I think they say “no filter” about photos such as this, in which no technological tricksy-ness has been deployed in service of a greener green or bluer blue, or crisper blades of I-hesitate-to-name species of grass and plant-dom. (Though I am working on a bit in which I make up plant names in our garden and refer to them in all seriousness (and without the aforementioned hesitation) with Plant People, perhaps identifying the Great Warbling Whisper Pine Grass Thistle in the foreground here. Perhaps not.)
On the day this picture was taken I was knocked into a reverie by the place, not even remotely entirely pictured here, in which we were situated. I guess you could say “we were at a friend’s house” or something, but really the situation was (always) more nuanced: I would say we are friends, yes, kids in the same school and overlapping—pretty deeply congruent, actually, I found out—ideas about how to exist in the world, but there is newness to the friendship and hopefulness about how it might grow. This is a great thing about living where I live; it seems there is an orientation to growing with and towards others that I have not really felt outside of summer camp. True story: I‘ve never gone to summer camp, so this is just speculation about how it must be to be together with others, trying not capsize a canoe or set every marshmallow on fire. I suppose the canoes and marshmallows here stand in for existing in a college town that is in the midst of what some call Nowhere, where it gets very cold, but all of these alleged challenges (burdens? Come on.) are greatly exaggerated and do not, it turns out, explain why people want to be friends, why such close friendship is possible even though I am well on the other side of the formative times of life during which friendship is kind of the thing you are doing.
Not only was the “friend” part of “friend’s house” more nuanced than the pedestrian “we were at a friend’s house” construction suggested, I would not say we were at a “house.” There was a house, that is for sure, but there was also, in no particular order, a smaller structure with a writing desk in which one could, um, write, indeed in which one is intended to write and supported in one’s writing by what we could call No Filter Surroundings; a silo (I think it is called a silo) that is reverberant in ways that inspired Grand Plans that I will disclose ex post haste; a barn; and land that is being returned to what it might still be had corn and soybeans not begun to resemble money. We walked through trails together on this land, with new friends, and all of the swirling around making a new big thing started to become insistent, and the vectors stopped circling and started pointing in a single direction. Conversations, sounds, processes, previously inhabiting Project Space like ghosts, mostly friendly but also just kind of bouncing off the walls, making lights turn on and off and dropping eggs on the counter, or spilling buttermilk a la that episode of Growing Pains about the ghost, got their proverbial act together and said the same thing: This is where you are now. Make something of it.

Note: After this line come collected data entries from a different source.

import Mathlib
import HarnessLib
import Literature.AlgebraicGeometry.Ramification.InertiaNormalSylow
import Literature.AlgebraicGeometry.Resolution.ResolutionOfSingularities
import Literature.AlgebraicGeometry.Resolution.ComponentGluing
import Summits.ResolutionOfSingularities.ResolutionOfSingularities.Theorems.WildQuotientsWildQuotientResolutionStubInertiaLe

/-!
# Composition of equivariant models (round bookkeeping of Phase 0; crux `WildQuotients.WildQuotientResolution`)

Crux stmt-ResolutionOfSingularities-15640 (`WildQuotientResolution`), registered stub
`stub_phaseZeroHighDim`, move-game track (`…PointMove` p810587, `…CurveStep` p810571). The moves of
a Phase-0 game (and the rounds of the terminating threefold design, memo `PHASE0-DIM3-TERMINATION.md`
§3 / addendum (R8)–(R9)) are composed along towers; this file records the composition of the
clause list of the stub once and for all: an equivariant proper birational model of an
equivariant proper birational model is one (integrality, regularity and the stable affine cover are
properties of the top model), and p-closedness of ALL inertia groups, once reached, is inherited by
every further equivariant model (`I_x ≤ I_{π x}`, ✓`InertiaLe.stub_inertia_le`; subgroups of
p-closed groups are p-closed) — the pattern of ✓`PhaseZeroReduction`.

* `equivariantModel_comp` — composition of the clauses «proper, birational, equivariant».
* `hasNormalSylow_inertia_of_equivariantModel` — p-closed inertia downstairs ⇒ upstairs.
* `phaseZeroModel_comp` — the stub's full clause list is stable under a further equivariant
  proper birational integral regular model with stable affine cover.

[OURS · crux stmt-ResolutionOfSingularities-15640 · helper toward `stub_phaseZeroHighDim` (round
bookkeeping); folklore, counted 0; AI-level work, weaker than expert review.]
-/

-- single-problem summit: the doubled namespace component `ResolutionOfSingularities` is forced
set_option linter.dupNamespace false

namespace Summit.ResolutionOfSingularities.ResolutionOfSingularities.Theorems.WildQuotientResolution.PhaseZeroModelComp

open CategoryTheory AlgebraicGeometry TopologicalSpace
open Literature.AlgebraicGeometry.Ramification Literature.AlgebraicGeometry.Resolution

/-- **Composition of equivariant proper birational models.** [folklore] -/
theorem equivariantModel_comp {G : Type} [Group G] {X Y Z : Scheme.{0}}
    (ρX : G →* Aut X) (ρY : G →* Aut Y) (ρZ : G →* Aut Z)
    (π : Y ⟶ X) (π' : Z ⟶ Y) [IsProper π] [IsProper π']
    (hbir : IsBirational π) (hbir' : IsBirational π')
    (hequiv : ∀ g : G, (ρY g).hom ≫ π = π ≫ (ρX g).hom)
    (hequiv' : ∀ g : G, (ρZ g).hom ≫ π' = π' ≫ (ρY g).hom) :
    IsProper (π' ≫ π) ∧ IsBirational (π' ≫ π) ∧
      ∀ g : G, (ρZ g).hom ≫ (π' ≫ π) = (π' ≫ π) ≫ (ρX g).hom := by
  refine ⟨inferInstance, ComponentGluing.IsBirational.comp hbir' hbir, fun g => ?_⟩
  rw [← Category.assoc, hequiv' g, Category.assoc, hequiv g, Category.assoc]

/-- **p-closed inertia is inherited by equivariant models**: if every inertia group of the action
on `Y` has a normal Sylow `p`-subgroup and `π' : Z → Y` is equivariant, so does every inertia group
on `Z` (`I_z ≤ I_{π' z}`). [folklore] -/
theorem hasNormalSylow_inertia_of_equivariantModel (p : ℕ) [Fact p.Prime] {G : Type} [Group G]
    [Finite G] {Y Z : Scheme.{0}} (ρY : G →* Aut Y) (ρZ : G →* Aut Z) (π' : Z ⟶ Y)
    (hequiv' : ∀ g : G, (ρZ g).hom ≫ π' = π' ≫ (ρY g).hom)
    (hY : ∀ y : Y, HasNormalSylow p (inertiaSubgroup ρY y)) (z : Z) :
    HasNormalSylow p (inertiaSubgroup ρZ z) :=
  ((hY (π'.base z)).subgroup ((inertiaSubgroup ρZ z).subgroupOf (inertiaSubgroup ρY (π'.base z)))).of_surjective
    (Subgroup.subgroupOfEquivOfLe (InertiaLe.stub_inertia_le ρZ ρY π' hequiv' z)).toMonoidHom
    (Subgroup.subgroupOfEquivOfLe (InertiaLe.stub_inertia_le ρZ ρY π' hequiv' z)).surjective

/-- **The clause list of `stub_phaseZeroHighDim` is stable under composition**: given an
equivariant proper birational model `π : Y → X` and a further equivariant proper birational model
`π' : Z → Y` with `Z` integral, regular and covered by stable affine opens, the composite
`Z → X` carries all structural clauses; if moreover all inertia groups on `Y` (or on `Z`) are
p-closed, so are all on `Z`. This is the bookkeeping step of every move / round. [folklore] -/
theorem phaseZeroModel_comp (p : ℕ) [Fact p.Prime] {G : Type} [Group G] [Finite G]
    {X Y Z : Scheme.{0}} (ρX : G →* Aut X) (ρY : G →* Aut Y) (ρZ : G →* Aut Z)
    (π : Y ⟶ X) (π' : Z ⟶ Y) [IsProper π] [IsProper π']
    (hbir : IsBirational π) (hbir' : IsBirational π')
    (hequiv : ∀ g : G, (ρY g).hom ≫ π = π ≫ (ρX g).hom)
    (hequiv' : ∀ g : G, (ρZ g).hom ≫ π' = π' ≫ (ρY g).hom)
    [IsIntegral Z] (hreg : Scheme.IsRegular Z)
    (hcov : ∀ z : Z, ∃ U : Z.Opens, IsAffineOpen U ∧ z ∈ U ∧ ∀ g : G, (ρZ g).hom ⁻¹ᵁ U = U)
    (hNpS : ∀ z : Z, HasNormalSylow p (inertiaSubgroup ρZ z)) :
    ∃ (Xs : Scheme.{0}) (πs : Xs ⟶ X) (ρs : G →* Aut Xs), IsProper πs ∧ IsBirational πs ∧
      IsIntegral Xs ∧ Scheme.IsRegular Xs ∧ (∀ g : G, (ρs g).hom ≫ πs = πs ≫ (ρX g).hom) ∧
      (∀ x : Xs, HasNormalSylow p (inertiaSubgroup ρs x)) ∧
      ∀ x : Xs, ∃ U : Xs.Opens, IsAffineOpen U ∧ x ∈ U ∧ ∀ g : G, (ρs g).hom ⁻¹ᵁ U = U := by
  obtain ⟨hprop, hbir'', hequiv''⟩ := equivariantModel_comp ρX ρY ρZ π π' hbir hbir' hequiv hequiv'
  exact ⟨Z, π' ≫ π, ρZ, hprop, hbir'', inferInstance, hreg, hequiv'', hNpS, hcov⟩

end Summit.ResolutionOfSingularities.ResolutionOfSingularities.Theorems.WildQuotientResolution.PhaseZeroModelComp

Maybe it’s Site Specific Art or some such thing, I am not sure if a concept (genre? approach?) like that really gets at what I mean. What I mean is that I want to do some work in the spaces I mentioned, because they feel like alternate versions of spaces that I inhabit. Those spaces—writing desk, barn, trail—are in the midst of processes that are congruent with, but different than, those I put my spaces through. Being in those other spaces teaches me something about what my spaces are—to the extent that any space is any body’s—like travel teaches a person like me how many ways of being are actually possible. One finds one’s own. I am a chameleon, but if you travel enough, meet enough people, deepen into enough spaces, the chameleon power gets freaked out and fails; too many backgrounds to blend into so you might as well just be any color you like.
What is possible on the land on which I was standing, given the kinds of commitments made to it by our friends, moved me enough to start babbling about how I wanted to drop an anchor in an idea, root to a spot, to take what they had done by living and living and living and see it as a way to use my own hands to listen. This was met with grace, generosity, an invitation to spend some time making recordings, doing some writing, wandering around in the tall grass like someone who has never seen tall grass before. A beginning.
I drape you in the Summer Fronds of Hunkle-Speckled Northern Palm Ferns,
Andrea
My strings resonate mightily with this, Andrea. Lovely to hear your voice and get a small window into your life out there. Love to y'all.